Merry Christmas! I thought it fitting to end Advent with another piece from Handel’s Messiah, and this recording is a fascinating one, dating from 1930. Singing styles have changed quite a bit since then, and I think my personal preference is for a rather faster version of this recitative, but there is something rather special about listening to a voice that was recorded more than 80 years ago.
Huzzah! I survived a midnight mass as the lone soprano in descant hell – and I still have my vocal chords!!
I’ve been trying to figure out all day what I can possibly use for tonight’s carol. You see, I did all my favourite Midnight Mass ones last year, and it seems like cheating to repeat them. And then, I haven’t done The Holly And The Ivy this year, which is really a favourite of mine, but doesn’t seem to have the joyfulness required of a Christmas Day carol. And I want to do ‘Tomorrow Shall Be My Dancing Day’ again, but I think we all know why I shouldn’t.
Now we’re all going to have to go back and listen to those ones, aren’t we?
Right then. Like last year, I’ll celebrate Christmas with a trio (a Trinity?) of Christmas Carols that fit my mood. The first is a Mediaeval Baebes version of a medieval carol – Ecce Mundi Gaudium. I love the vibrance and energy of this, and the sense of joy, and just the general bounciness of it.
The second carol I’m sharing with you is Past Three O’Clock, which I sincerely hope it will *not* be by the time I click ‘post’ on this entry. It never gets sung at midnight mass (too early in the evening, perhaps?), but it speaks to me of the whole getting up in the middle of the night to go to church, or possibly the manger, on Christmas Eve. Also, infidel choristers find the whole bit about cheese from the dairy / bring they for Mary vastly amusing.

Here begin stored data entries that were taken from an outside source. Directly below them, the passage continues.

/-! ### Consequences: `1/(1 + μ‖x−y‖₁)` is positive semi-definite and `log(1 + λ‖x−y‖₁)` is of negative type -/

/-- `Σ_{i,j} c_i c_j / (1 + μ ‖x_i − x_j‖₁) ≥ 0` for `μ ≥ 0`: `1/(1+μd) = ∫_0^∞ e^{−u} (e^{−μu})^d du` is a mixture of the
kernels `r^{‖x−y‖₁}`. [cite: BergChristensenRessel1984, Ch. 3, §2 (mixtures of positive definite kernels)] -/
theorem sum_sum_mul_inv_one_add_nonneg {n : ℕ} (x : Fin n → Site 3) (c : Fin n → ℝ) {μ : ℝ} (hμ : 0 ≤ μ) :
    0 ≤ ∑ i, ∑ j, c i * c j * (1 + μ * ((∑ k, (x i k - x j k).natAbs : ℕ) : ℝ))⁻¹ := by
  have hexp : ∀ (d : ℕ) (u : ℝ), Real.exp (-u) * Real.exp (-(μ * u)) ^ d = Real.exp (-(1 + μ * d) * u) := by
    intro d u
    rw [← Real.exp_nat_mul, ← Real.exp_add]
    congr 1
    ring
  have hrep : ∀ d : ℕ, (1 + μ * (d : ℝ))⁻¹ = ∫ u in Set.Ioi (0 : ℝ), Real.exp (-u) * Real.exp (-(μ * u)) ^ d := by
    intro d
    have hpos : 0 < 1 + μ * (d : ℝ) := by positivity
    simp_rw [hexp d]
    rw [integral_exp_mul_Ioi (by linarith) 0, mul_zero, Real.exp_zero, neg_div_neg_eq, one_div]
  have hint : ∀ i j, MeasureTheory.IntegrableOn
      (fun u : ℝ => c i * c j * (Real.exp (-u) * Real.exp (-(μ * u)) ^ (∑ k, (x i k - x j k).natAbs)))
      (Set.Ioi 0) := by
    intro i j
    have hpos : 0 < 1 + μ * ((∑ k, (x i k - x j k).natAbs : ℕ) : ℝ) := by positivity
    have h1 : (fun u : ℝ => c i * c j * (Real.exp (-u) * Real.exp (-(μ * u)) ^ (∑ k, (x i k - x j k).natAbs))) =
        fun u => c i * c j * Real.exp (-(1 + μ * ((∑ k, (x i k - x j k).natAbs : ℕ) : ℝ)) * u) := by
      funext u; rw [hexp]
    rw [h1]
    exact (exp_neg_integrableOn_Ioi 0 hpos).const_mul _
  calc (0 : ℝ) ≤ ∫ u in Set.Ioi (0 : ℝ), ∑ i, ∑ j,
        c i * c j * (Real.exp (-u) * Real.exp (-(μ * u)) ^ (∑ k, (x i k - x j k).natAbs)) := by
        refine MeasureTheory.setIntegral_nonneg measurableSet_Ioi fun u hu => ?_
        have h1 : ∑ i, ∑ j, c i * c j * (Real.exp (-u) * Real.exp (-(μ * u)) ^ (∑ k, (x i k - x j k).natAbs)) =
            Real.exp (-u) * ∑ i, ∑ j, c i * c j * Real.exp (-(μ * u)) ^ (∑ k, (x i k - x j k).natAbs) := by
          rw [Finset.mul_sum]
          refine Finset.sum_congr rfl fun i _ => ?_
          rw [Finset.mul_sum]
          refine Finset.sum_congr rfl fun j _ => ?_
          ring
        rw [h1]
        refine mul_nonneg (Real.exp_pos _).le (sum_sum_mul_pow_l1_nonneg x c ?_ ?_)
        · exact Real.exp_le_one_iff.2 (by nlinarith [Set.mem_Ioi.1 hu])
        · linarith [Real.exp_pos (-(μ * u))]
    _ = ∑ i, ∑ j, c i * c j * (1 + μ * ((∑ k, (x i k - x j k).natAbs : ℕ) : ℝ))⁻¹ := by
        rw [MeasureTheory.integral_finsetSum _ fun i _ => MeasureTheory.integrable_finsetSum _ fun j _ => hint i j]
        refine Finset.sum_congr rfl fun i _ => ?_
        rw [MeasureTheory.integral_finsetSum _ fun j _ => hint i j]
        refine Finset.sum_congr rfl fun j _ => ?_
        rw [MeasureTheory.integral_const_mul, hrep]

/-- **`log(1 + λ‖x−y‖₁)` is of negative type on `ℤ³`** (`λ ≥ 0`): `Σ_{i,j} c_i c_j log(1 + λ‖x_i−x_j‖₁) ≤ 0` when
`Σ c_i = 0` — a Bernstein function of a kernel of negative type; here from `log(1+s) = ∫_0^1 s/(1+vs) dv` and
`s/(1+vs) = (1 − 1/(1+vs))/v`. [cite: BergChristensenRessel1984, Ch. 3, §2; Ch. 4, §4 (Bernstein functions)] -/
theorem sum_sum_mul_log_one_add_nonpos {n : ℕ} (x : Fin n → Site 3) (c : Fin n → ℝ) (hc : ∑ i, c i = 0)
    {l : ℝ} (hl : 0 ≤ l) :
    ∑ i, ∑ j, c i * c j * Real.log (1 + l * ((∑ k, (x i k - x j k).natAbs : ℕ) : ℝ)) ≤ 0 := by
  -- `log (1 + s) = ∫_0^1 s / (1 + v s) dv`
  have hlog : ∀ s : ℝ, 0 ≤ s → Real.log (1 + s) = ∫ v in (0 : ℝ)..1, s / (1 + v * s) := by
    intro s hs
    have hderiv : ∀ v ∈ Set.uIcc (0 : ℝ) 1, HasDerivAt (fun v => Real.log (1 + v * s)) (s / (1 + v * s)) v := by
      intro v hv
      rw [Set.uIcc_of_le zero_le_one] at hv
      have hpos : 0 < 1 + v * s := by have := hv.1; positivity
      have h := (((hasDerivAt_id v).mul_const s).const_add 1).log hpos.ne'
      simp only [id, one_mul] at h
      exact h
    have hcont : IntervalIntegrable (fun v => s / (1 + v * s)) MeasureTheory.volume 0 1 := by
      refine ContinuousOn.intervalIntegrable ?_
      rw [Set.uIcc_of_le zero_le_one]
      refine continuousOn_const.div (by fun_prop) fun v hv => ?_
      have := hv.1
      positivity
    rw [intervalIntegral.integral_eq_sub_of_hasDerivAt hderiv hcont]
    simp
  set d : Fin n → Fin n → ℕ := fun i j => ∑ k, (x i k - x j k).natAbs with hd
  have hterm : ∀ i j, c i * c j * Real.log (1 + l * (d i j : ℝ)) =
      ∫ v in (0 : ℝ)..1, c i * c j * ((l * d i j) / (1 + v * (l * d i j))) := by
    intro i j
    rw [hlog _ (by positivity), intervalIntegral.integral_const_mul]
  have hii : ∀ i j, IntervalIntegrable (fun v : ℝ => c i * c j * ((l * d i j) / (1 + v * (l * d i j))))
      MeasureTheory.volume 0 1 := by
    intro i j
    refine ContinuousOn.intervalIntegrable ?_
    rw [Set.uIcc_of_le zero_le_one]
    refine continuousOn_const.mul (continuousOn_const.div (by fun_prop) fun v hv => ?_)
    have := hv.1
    positivity
  have hswap : ∑ i, ∑ j, c i * c j * Real.log (1 + l * (d i j : ℝ)) =
      ∫ v in (0 : ℝ)..1, ∑ i, ∑ j, c i * c j * ((l * d i j) / (1 + v * (l * d i j))) := by
    have hrow : ∀ i, IntervalIntegrable (fun v : ℝ => ∑ j, c i * c j * ((l * d i j) / (1 + v * (l * d i j))))
        MeasureTheory.volume 0 1 := by
      intro i
      have h := IntervalIntegrable.sum Finset.univ fun j _ => hii i j
      simpa only [Finset.sum_fn] using h
    rw [intervalIntegral.integral_finsetSum fun i _ => hrow i]
    refine Finset.sum_congr rfl fun i _ => ?_
    rw [intervalIntegral.integral_finsetSum fun j _ => hii i j]
    exact Finset.sum_congr rfl fun j _ => hterm i j
  rw [hswap, intervalIntegral.integral_of_le zero_le_one]
  refine MeasureTheory.setIntegral_nonpos measurableSet_Ioc fun v hv => ?_
  have hv0 : 0 < v := hv.1
  have hid : ∀ i j, c i * c j * ((l * d i j) / (1 + v * (l * d i j))) =
      v⁻¹ * (c i * c j) - v⁻¹ * (c i * c j * (1 + (v * l) * (d i j : ℝ))⁻¹) := by
    intro i j
    have hpos : 0 < 1 + v * (l * d i j) := by positivity
    have hpos' : 0 < 1 + v * l * (d i j : ℝ) := by positivity
    field_simp
    ring
  have hA : ∑ i, ∑ j, v⁻¹ * (c i * c j) = v⁻¹ * ((∑ i, c i) * ∑ j, c j) := by
    rw [Finset.sum_mul_sum, Finset.mul_sum]
    refine Finset.sum_congr rfl fun i _ => ?_
    rw [Finset.mul_sum]
  have hB : ∑ i, ∑ j, v⁻¹ * (c i * c j * (1 + (v * l) * (d i j : ℝ))⁻¹) =
      v⁻¹ * ∑ i, ∑ j, c i * c j * (1 + (v * l) * (d i j : ℝ))⁻¹ := by
    rw [Finset.mul_sum]
    refine Finset.sum_congr rfl fun i _ => ?_
    rw [Finset.mul_sum]
  calc ∑ i, ∑ j, c i * c j * ((l * d i j) / (1 + v * (l * d i j)))
      = ∑ i, ∑ j, (v⁻¹ * (c i * c j) - v⁻¹ * (c i * c j * (1 + (v * l) * (d i j : ℝ))⁻¹)) :=
        Finset.sum_congr rfl fun i _ => Finset.sum_congr rfl fun j _ => hid i j
    _ = v⁻¹ * ((∑ i, c i) * ∑ j, c j) - v⁻¹ * ∑ i, ∑ j, c i * c j * (1 + (v * l) * (d i j : ℝ))⁻¹ := by
        simp only [Finset.sum_sub_distrib, hA, hB]
    _ ≤ 0 := by
        rw [hc, zero_mul, mul_zero, zero_sub, neg_nonpos]
        exact mul_nonneg (inv_nonneg.2 hv0.le) (sum_sum_mul_inv_one_add_nonneg x c (by positivity))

Finally, a carol I’d forgotten until recently but remember vividly from my shopping centre carolling days as an undergraduate – The Shepherd’s Farewell, by Berlioz, affectionately known as ‘Carols on Acid’ because it’s kind of trippy and changes key twice a bar. Actually, I was told recently that Berlioz was rather fond of his opium, so perhaps the trippiness wasn’t just in our undergraduate minds.
I was going to stop there, but after singing all those descants tonight I can’t possibly end without a descanty one, now can I? I wanted to include the diabolical descant from Christians, Awake!, but apparently we are the only people insane enough to make sopranos sing top B flats at one in the morning. So here’s a recording of God Rest Ye Merry, Gentlemen, which is a fitting carol to end with, being the first carol I sing every year. This is the first carol in my work choir’s carol book, and we use it as our warm up, though we go a lot faster than this and we do not do the mad descant, because it actually requires a bass section, which we don’t usually have. You have to love a descant that involves the altos, too. Or at least, I have to love it.
Time to sign off from this year’s Advent Calendar, I think. Merry Christmas to all, and to all a good night!